Other Items of Note from Punta del Este
Plain packaging - Theme of lunchtime seminar; part-hosted by Australia who is showing us what Article 13 really means by adopting by this proposal within the next two years. The tobacco companies are complaining.
Meanwhile, back in Britain - Health Minister Andrew Lansley is said to be flexing his elbow to follow suit.
Gender, Women and the Tobacco Epidemic was the title of
Tuesday evening’s side show, a collaborative presentation by the WHO, the Framework Convention Alliance and the International Network of Women Against Tobacco.
Meanwhile, back in Britain - Smoking women are finding themselves, once again, at the sharp end of a public health campaign. Anti-smoking charity Quit is hoping to persuade them that giving up smoking won’t make them stressed or fat. Thankfully for Quit, the Scotsman, the Telegraph, the Sun and the Mail are all on hand with the barely less risible claim that smoking in pregnancy ‘breeds criminals’. Little wonder that most women prioritise giving up smoking 'above improving their career and having a happy relationship'.
A protocol on Illicit Tobacco is being created. Even the Framework Convention Alliance concede that high prices lead to more contraband and weaker tobacco control. However, strong tobacco control comes at a price - around US$3 million a year is the estimated budgetary requirement for this pet project.
Meanwhile, back in Ireland - A quarter of all cigarettes smoked are bought through the black market, depriving the legitimate trade of €692m, a figure that is expected to rise this year.
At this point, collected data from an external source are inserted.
import Mathlib.Geometry.Manifold.SmoothEmbedding
import Mathlib.Geometry.Manifold.Instances.Real
import Mathlib.Geometry.Manifold.IsManifold.InteriorBoundary
import Mathlib.Geometry.Manifold.MFDeriv.Basic
import Mathlib.Geometry.Manifold.VectorBundle.Riemannian
import Mathlib.Geometry.Manifold.VectorBundle.Tangent
import Literature.Geometry.Lorentzian.PseudoRiemannianMetric
import Literature.Geometry.Lorentzian.LeviCivita
import HarnessLib

/-!
# Conformally compact fillings and Poincaré–Einstein fillings of a closed Riemannian manifold

The package "`(N, g)` is a `C²`-conformally compact, boundary-normalised Riemannian manifold whose
conformal infinity is `(M, [g₀])`", as used (inlined verbatim, nine conjuncts) by every item of the
route `Summits/SmoothPoincare4/SmoothPoincare4/Theses/EinsteinBulk.lean` (`PEFillNearRound`,
`PEFilledHomotopySpheres`, `YamabePinchedEinsteinBulk`, `EinsteinHadamardFillingStandard`,
`HadamardFillingStandard`, `RoundSphereBoundsHyperbolicSpace`), vendored as the predicates
`IsConformallyCompactFilling M g₀ N g` (closed smooth 4-manifold `M`, boundaryless smooth
5-manifold `N`) and `IsPoincareEinsteinFilling M g₀ N g` (the same with `Ric_g = −4 g`), together
with the dimension-general forms `IsConformallyCompactFillingOfDim n` / `IsPoincareEinsteinFillingOfDim n`
(`dim M = n`, `dim N = n + 1`, `Ric_g = −n g`).

Sources for the informal notion. G. Li, J. Qing, Y. Shi, *Gap phenomena and curvature estimates
for conformally compact Einstein manifolds*, Trans. AMS 369 (2017) (`LiQingShi2017`; held:
arXiv:1410.6402, Def. 2.1 read on PDF p. 6): "Suppose that `Xⁿ` is the interior of a smooth compact
manifold `X̄ⁿ` with boundary `∂Xⁿ⁻¹`. A Riemannian metric `g⁺` on `Xⁿ` is said to be conformally
compact of `C^{k,α}` regularity if, for a smooth defining function `x` for the boundary `∂Xⁿ⁻¹` in
`X̄ⁿ`, `ḡ = x² g⁺` can be extended to a `C^{k,α}` Riemannian metric on `X̄ⁿ`. If, in addition,
`|dx|²_{x²g⁺}|_{x=0} = 1`, then we say `(Xⁿ, g⁺)` is asymptotically hyperbolic … And if, in addition,
`g⁺` is at least of `C²` regularity and Einstein, that is, `Ric[g⁺] = −(n−1) g⁺`, then we say
`(Xⁿ, g⁺)` is a conformally compact Einstein manifold. A smooth defining function `x` for the
boundary … is a smooth nonnegative function from `X̄ⁿ` such that `x > 0` in the interior; `x = 0` on
the boundary; `dx ≠ 0` on the boundary. … The conformal manifold `(∂Xⁿ⁻¹, [ĝ])` is called the
conformal infinity"; C. R. Graham, J. M. Lee, Adv. Math. 87 (1991) (`GrahamLee1991`); J. M. Lee,
*Fredholm operators and Einstein metrics on conformally compact manifolds*, Mem. AMS 864 (2006),
§1 (`Lee2006`).

## Rendering (the nine conjuncts, kept literally as in the route items)

Given a closed smooth `M` (model `𝓡 n`) with a `C^∞` Riemannian metric `g₀`
(`Bundle.ContMDiffRiemannianMetric` on the tangent bundle) and a boundaryless smooth `N` (model
`𝓡 (n+1)`) with a `C^∞` Riemannian metric `g`, `IsConformallyCompactFillingOfDim n M g₀ N g` says:
there are a compact connected `C^∞` manifold with boundary `X̄` (model `𝓡∂ (n+1)`), maps
`j : N → X̄`, `ι : M → X̄`, `ρ : X̄ → ℝ` and a `C²` Riemannian metric `ḡ` on `X̄` such that
(1) `j` is a smooth embedding, (2) onto the interior of `X̄`, (3) `ι` is a smooth embedding, (4) onto
the boundary of `X̄`, (5) `ρ` is smooth, (6) `ρ ≥ 0`, (7) `ρ = 0` exactly on the boundary (so
`ρ > 0` on the interior: a defining function, with (8) replacing `dρ ≠ 0`), (8) boundary
normalisation `|dρ|_ḡ = 1` on `∂X̄`, in the form: at each `ι y` there is a `ḡ`-unit vector `ν` with
`ḡ(ν, ·) = dρ` (the `ḡ`-gradient of `ρ` is a unit vector), (9a) `j^*ḡ = (ρ ∘ j)² g` (i.e.
`ḡ = ρ² g⁺` on the interior, `g⁺ = j_* g`), and (9b) `ι^*ḡ = φ g₀` for a positive function `φ`
(the conformal infinity is `[g₀]`). `IsPoincareEinsteinFillingOfDim n` adds `Ric_g = −n g`
(`PseudoRiemannianMetric.ricci` of `ofRiemannian g`, which needs the Levi-Civita instance
`[(ofRiemannian g).HasLeviCivita]`). The fixed-dimension predicates `IsConformallyCompactFilling` /
`IsPoincareEinsteinFilling` are the case `n = 4` written with the literals `4`, `5`, `−4` exactly as
the route items inline it, so that those items are restated by `Iff.rfl`
(`isConformallyCompactFilling_iff_ofDim`).

Not here: existence of geodesic defining functions, independence of the conformal infinity from
`ρ`, the hyperbolic ball as the model example (which would witness non-vacuity; not formalised).
-/

noncomputable section

open scoped Manifold ContDiff
open Bundle Literature.Geometry.Lorentzian

namespace Literature.Geometry.Riemannian

/-! ### Dimension-general predicates -/

/-- **`(N, g)` is a `C²`-conformally compact, boundary-normalised filling with conformal infinity
`(M, [g₀])`**, `dim M = n`, `dim N = n + 1` (Li–Qing–Shi Def. 2.1 with the AH normalisation
`|dρ|_ḡ = 1` on the boundary; Graham–Lee 1991; Lee 2006 §1): see the module docstring for the nine
conjuncts (compactification `X̄` with boundary, embeddings `j : N ≅ int X̄`, `ι : M ≅ ∂X̄`, smooth
defining function `ρ`, `C²` metric `ḡ` on `X̄` with `j^*ḡ = ρ² g` and `ι^*ḡ` conformal to `g₀`).
[cite: LiQingShi2017, Def. 2.1] -/
def IsConformallyCompactFillingOfDim (n : ℕ) (M : Type) [TopologicalSpace M]
    [ChartedSpace (EuclideanSpace ℝ (Fin n)) M] [IsManifold (𝓡 n) ∞ M]
    (g₀ : Bundle.ContMDiffRiemannianMetric (𝓡 n) ∞ (EuclideanSpace ℝ (Fin n))
      (TangentSpace (𝓡 n) : M → Type _))
    (N : Type) [TopologicalSpace N] [ChartedSpace (EuclideanSpace ℝ (Fin (n + 1))) N]
    [IsManifold (𝓡 (n + 1)) ∞ N]
    (g : Bundle.ContMDiffRiemannianMetric (𝓡 (n + 1)) ∞ (EuclideanSpace ℝ (Fin (n + 1)))
      (TangentSpace (𝓡 (n + 1)) : N → Type _)) : Prop :=
  ∃ (X : Type) (_ : TopologicalSpace X) (_ : T2Space X) (_ : SecondCountableTopology X)
    (_ : ChartedSpace (EuclideanHalfSpace (n + 1)) X) (_ : IsManifold (𝓡∂ (n + 1)) ∞ X)
    (_ : CompactSpace X) (_ : ConnectedSpace X) (j : N → X) (ι : M → X) (ρ : X → ℝ)
    (gb : Bundle.ContMDiffRiemannianMetric (𝓡∂ (n + 1)) 2 (EuclideanSpace ℝ (Fin (n + 1)))
      (TangentSpace (𝓡∂ (n + 1)) : X → Type _)),
    Manifold.IsSmoothEmbedding (𝓡 (n + 1)) (𝓡∂ (n + 1)) ∞ j ∧
    Set.range j = (𝓡∂ (n + 1)).interior X ∧
    Manifold.IsSmoothEmbedding (𝓡 n) (𝓡∂ (n + 1)) ∞ ι ∧
    Set.range ι = (𝓡∂ (n + 1)).boundary X ∧
    ContMDiff (𝓡∂ (n + 1)) 𝓘(ℝ, ℝ) ∞ ρ ∧ (∀ x : X, 0 ≤ ρ x) ∧
    (∀ x : X, ρ x = 0 ↔ x ∈ (𝓡∂ (n + 1)).boundary X) ∧
    (∀ y : M, ∃ ν : TangentSpace (𝓡∂ (n + 1)) (ι y), gb.inner (ι y) ν ν = 1 ∧
      ∀ v : TangentSpace (𝓡∂ (n + 1)) (ι y),
        gb.inner (ι y) ν v = mfderiv (𝓡∂ (n + 1)) 𝓘(ℝ, ℝ) ρ (ι y) v) ∧
    (∀ (x : N) (v w : TangentSpace (𝓡 (n + 1)) x),
      gb.inner (j x) (mfderiv (𝓡 (n + 1)) (𝓡∂ (n + 1)) j x v)
        (mfderiv (𝓡 (n + 1)) (𝓡∂ (n + 1)) j x w) = ρ (j x) ^ 2 * g.inner x v w) ∧
    (∃ φ : M → ℝ, ∀ y : M, 0 < φ y ∧ ∀ v w : TangentSpace (𝓡 n) y,
      gb.inner (ι y) (mfderiv (𝓡 n) (𝓡∂ (n + 1)) ι y v) (mfderiv (𝓡 n) (𝓡∂ (n + 1)) ι y w) =
        φ y * g₀.inner y v w)

/-- **Poincaré–Einstein filling**, `dim M = n`, `dim N = n + 1`: a conformally compact filling
(`IsConformallyCompactFillingOfDim`) whose bulk metric is Einstein with `Ric_g = −n·g` (Li–Qing–Shi
Def. 2.1: "`Ric[g⁺] = −(n−1) g⁺`" for `dim = n` there, i.e. `−n` for `dim N = n + 1`; conformally
compact Einstein manifold). The Ricci tensor is the tree's `PseudoRiemannianMetric.ricci` of
`ofRiemannian g` and needs its Levi-Civita instance. [cite: LiQingShi2017, Def. 2.1] -/
def IsPoincareEinsteinFillingOfDim (n : ℕ) (M : Type) [TopologicalSpace M]
    [ChartedSpace (EuclideanSpace ℝ (Fin n)) M] [IsManifold (𝓡 n) ∞ M]
    (g₀ : Bundle.ContMDiffRiemannianMetric (𝓡 n) ∞ (EuclideanSpace ℝ (Fin n))
      (TangentSpace (𝓡 n) : M → Type _))
    (N : Type) [TopologicalSpace N] [ChartedSpace (EuclideanSpace ℝ (Fin (n + 1))) N]
    [IsManifold (𝓡 (n + 1)) ∞ N]
    (g : Bundle.ContMDiffRiemannianMetric (𝓡 (n + 1)) ∞ (EuclideanSpace ℝ (Fin (n + 1)))
      (TangentSpace (𝓡 (n + 1)) : N → Type _))
    [(PseudoRiemannianMetric.ofRiemannian g).HasLeviCivita] : Prop :=
  (∀ x, (PseudoRiemannianMetric.ofRiemannian g).ricci x =
      (-(n : ℝ)) • (PseudoRiemannianMetric.ofRiemannian g).toBilinForm x) ∧
    IsConformallyCompactFillingOfDim n M g₀ N g

/-! ### Dimension four (the literal form inlined in route `EinsteinBulk`) -/

/-- **`(N⁵, g)` is a `C²`-conformally compact, boundary-normalised filling with conformal infinity
the closed 4-manifold `(M, [g₀])`** — the nine-conjunct package inlined verbatim in the items of
route `SmoothPoincare4/EinsteinBulk` (module docstring), i.e. `IsConformallyCompactFillingOfDim 4`
with the literals `4`, `5` (`isConformallyCompactFilling_iff_ofDim`).
[cite: LiQingShi2017, Def. 2.1] -/
def IsConformallyCompactFilling (M : Type) [TopologicalSpace M]
    [ChartedSpace (EuclideanSpace ℝ (Fin 4)) M] [IsManifold (𝓡 4) ∞ M]
    (g₀ : Bundle.ContMDiffRiemannianMetric (𝓡 4) ∞ (EuclideanSpace ℝ (Fin 4))
      (TangentSpace (𝓡 4) : M → Type _))
    (N : Type) [TopologicalSpace N] [ChartedSpace (EuclideanSpace ℝ (Fin 5)) N]
    [IsManifold (𝓡 5) ∞ N]
    (g : Bundle.ContMDiffRiemannianMetric (𝓡 5) ∞ (EuclideanSpace ℝ (Fin 5))
      (TangentSpace (𝓡 5) : N → Type _)) : Prop :=
  ∃ (X : Type) (_ : TopologicalSpace X) (_ : T2Space X) (_ : SecondCountableTopology X)
    (_ : ChartedSpace (EuclideanHalfSpace 5) X) (_ : IsManifold (𝓡∂ 5) ∞ X) (_ : CompactSpace X)
    (_ : ConnectedSpace X) (j : N → X) (ι : M → X) (ρ : X → ℝ)
    (gb : Bundle.ContMDiffRiemannianMetric (𝓡∂ 5) 2 (EuclideanSpace ℝ (Fin 5))
      (TangentSpace (𝓡∂ 5) : X → Type _)),
    Manifold.IsSmoothEmbedding (𝓡 5) (𝓡∂ 5) ∞ j ∧ Set.range j = (𝓡∂ 5).interior X ∧
    Manifold.IsSmoothEmbedding (𝓡 4) (𝓡∂ 5) ∞ ι ∧ Set.range ι = (𝓡∂ 5).boundary X ∧
    ContMDiff (𝓡∂ 5) 𝓘(ℝ, ℝ) ∞ ρ ∧ (∀ x : X, 0 ≤ ρ x) ∧
    (∀ x : X, ρ x = 0 ↔ x ∈ (𝓡∂ 5).boundary X) ∧
    (∀ y : M, ∃ ν : TangentSpace (𝓡∂ 5) (ι y), gb.inner (ι y) ν ν = 1 ∧
      ∀ v : TangentSpace (𝓡∂ 5) (ι y), gb.inner (ι y) ν v = mfderiv (𝓡∂ 5) 𝓘(ℝ, ℝ) ρ (ι y) v) ∧
    (∀ (x : N) (v w : TangentSpace (𝓡 5) x),
      gb.inner (j x) (mfderiv (𝓡 5) (𝓡∂ 5) j x v) (mfderiv (𝓡 5) (𝓡∂ 5) j x w) =
        ρ (j x) ^ 2 * g.inner x v w) ∧
    (∃ φ : M → ℝ, ∀ y : M, 0 < φ y ∧ ∀ v w : TangentSpace (𝓡 4) y,
      gb.inner (ι y) (mfderiv (𝓡 4) (𝓡∂ 5) ι y v) (mfderiv (𝓡 4) (𝓡∂ 5) ι y w) =
        φ y * g₀.inner y v w)

/-- **Poincaré–Einstein filling of a closed 4-manifold**: `Ric_g = −4 g` on the 5-dimensional bulk
and `IsConformallyCompactFilling` — the conjunction inlined (in this order) in the items
`PEFillNearRound`, `PEFilledHomotopySpheres`, … of route `SmoothPoincare4/EinsteinBulk`.
[cite: LiQingShi2017, Def. 2.1 (conformally compact Einstein manifold)] -/
def IsPoincareEinsteinFilling (M : Type) [TopologicalSpace M]
    [ChartedSpace (EuclideanSpace ℝ (Fin 4)) M] [IsManifold (𝓡 4) ∞ M]
    (g₀ : Bundle.ContMDiffRiemannianMetric (𝓡 4) ∞ (EuclideanSpace ℝ (Fin 4))
      (TangentSpace (𝓡 4) : M → Type _))
    (N : Type) [TopologicalSpace N] [ChartedSpace (EuclideanSpace ℝ (Fin 5)) N]
    [IsManifold (𝓡 5) ∞ N]
    (g : Bundle.ContMDiffRiemannianMetric (𝓡 5) ∞ (EuclideanSpace ℝ (Fin 5))
      (TangentSpace (𝓡 5) : N → Type _))
    [(PseudoRiemannianMetric.ofRiemannian g).HasLeviCivita] : Prop :=
  (∀ x, (PseudoRiemannianMetric.ofRiemannian g).ricci x =
      (-4 : ℝ) • (PseudoRiemannianMetric.ofRiemannian g).toBilinForm x) ∧
    IsConformallyCompactFilling M g₀ N g

/-! ### API -/

section API

variable {M : Type} [TopologicalSpace M] [ChartedSpace (EuclideanSpace ℝ (Fin 4)) M]
  [IsManifold (𝓡 4) ∞ M]
  {g₀ : Bundle.ContMDiffRiemannianMetric (𝓡 4) ∞ (EuclideanSpace ℝ (Fin 4))
    (TangentSpace (𝓡 4) : M → Type _)}
  {N : Type} [TopologicalSpace N] [ChartedSpace (EuclideanSpace ℝ (Fin 5)) N]
  [IsManifold (𝓡 5) ∞ N]
  {g : Bundle.ContMDiffRiemannianMetric (𝓡 5) ∞ (EuclideanSpace ℝ (Fin 5))
    (TangentSpace (𝓡 5) : N → Type _)}

/-- The dimension-four predicate is the case `n = 4` of the general one (definitional).
[folklore] -/
theorem isConformallyCompactFilling_iff_ofDim :
    IsConformallyCompactFilling M g₀ N g ↔ IsConformallyCompactFillingOfDim 4 M g₀ N g :=
  Iff.rfl

/-- The dimension-four Poincaré–Einstein predicate is the case `n = 4` of the general one.
[folklore] -/
theorem isPoincareEinsteinFilling_iff_ofDim [(PseudoRiemannianMetric.ofRiemannian g).HasLeviCivita] :
    IsPoincareEinsteinFilling M g₀ N g ↔ IsPoincareEinsteinFillingOfDim 4 M g₀ N g := by
  unfold IsPoincareEinsteinFilling IsPoincareEinsteinFillingOfDim
  rw [isConformallyCompactFilling_iff_ofDim]
  norm_num

/-- A Poincaré–Einstein filling is in particular a conformally compact filling. [folklore] -/
theorem IsPoincareEinsteinFilling.isConformallyCompactFilling
    [(PseudoRiemannianMetric.ofRiemannian g).HasLeviCivita]
    (h : IsPoincareEinsteinFilling M g₀ N g) : IsConformallyCompactFilling M g₀ N g :=
  h.2

/-- The Einstein equation `Ric_g = −4 g` of a Poincaré–Einstein filling. [folklore] -/
theorem IsPoincareEinsteinFilling.ricci_eq [(PseudoRiemannianMetric.ofRiemannian g).HasLeviCivita]
    (h : IsPoincareEinsteinFilling M g₀ N g) (x : N) :
    (PseudoRiemannianMetric.ofRiemannian g).ricci x =
      (-4 : ℝ) • (PseudoRiemannianMetric.ofRiemannian g).toBilinForm x :=
  h.1 x

/-- A conformally compact filling provides a compactification whose defining function is positive
exactly on the interior (conjuncts (6)–(7)). [folklore] -/
theorem IsConformallyCompactFilling.exists_compactification (h : IsConformallyCompactFilling M g₀ N g) :
    ∃ (X : Type) (_ : TopologicalSpace X) (_ : ChartedSpace (EuclideanHalfSpace 5) X) (j : N → X)
      (ρ : X → ℝ), Set.range j = (𝓡∂ 5).interior X ∧ ∀ x : X, 0 < ρ x ↔ x ∈ (𝓡∂ 5).interior X := by
  obtain ⟨X, _, _, _, _, _, _, _, j, ι, ρ, gb, -, hj, -, -, -, hρ0, hρb, -⟩ := h
  refine ⟨X, inferInstance, inferInstance, j, ρ, hj, fun x => ?_⟩
  rw [← ModelWithCorners.compl_boundary, Set.mem_compl_iff, ← hρb x]
  constructor
  · intro hx h0
    exact hx.ne' h0
  · intro hx
    exact lt_of_le_of_ne (hρ0 x) (Ne.symm hx)

end API

end Literature.Geometry.Riemannian

end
Smoking Cessation - Debbie Arnott of ASH UK writes of saving more than 180 million lives by 2050 (FCA COP-4 Bulletin 108), through the enactment of Article 14's evidence-based guidelines. (The UK was a 'key facilitator' in drafting the guidelines for Article 14.)
Meanwhile, back in Britain - Imperial Tobacco announce increased UK sales, bucking an international trend in the opposite direction; Cancer Research UK release figures showing that the number of British people attempting to give up smoking has fallen by half since the same period last year; and even though it enjoys one of the lowest smoking rates in Europe, Britain finds itself at the top of the EU's deaths by lung disease chart.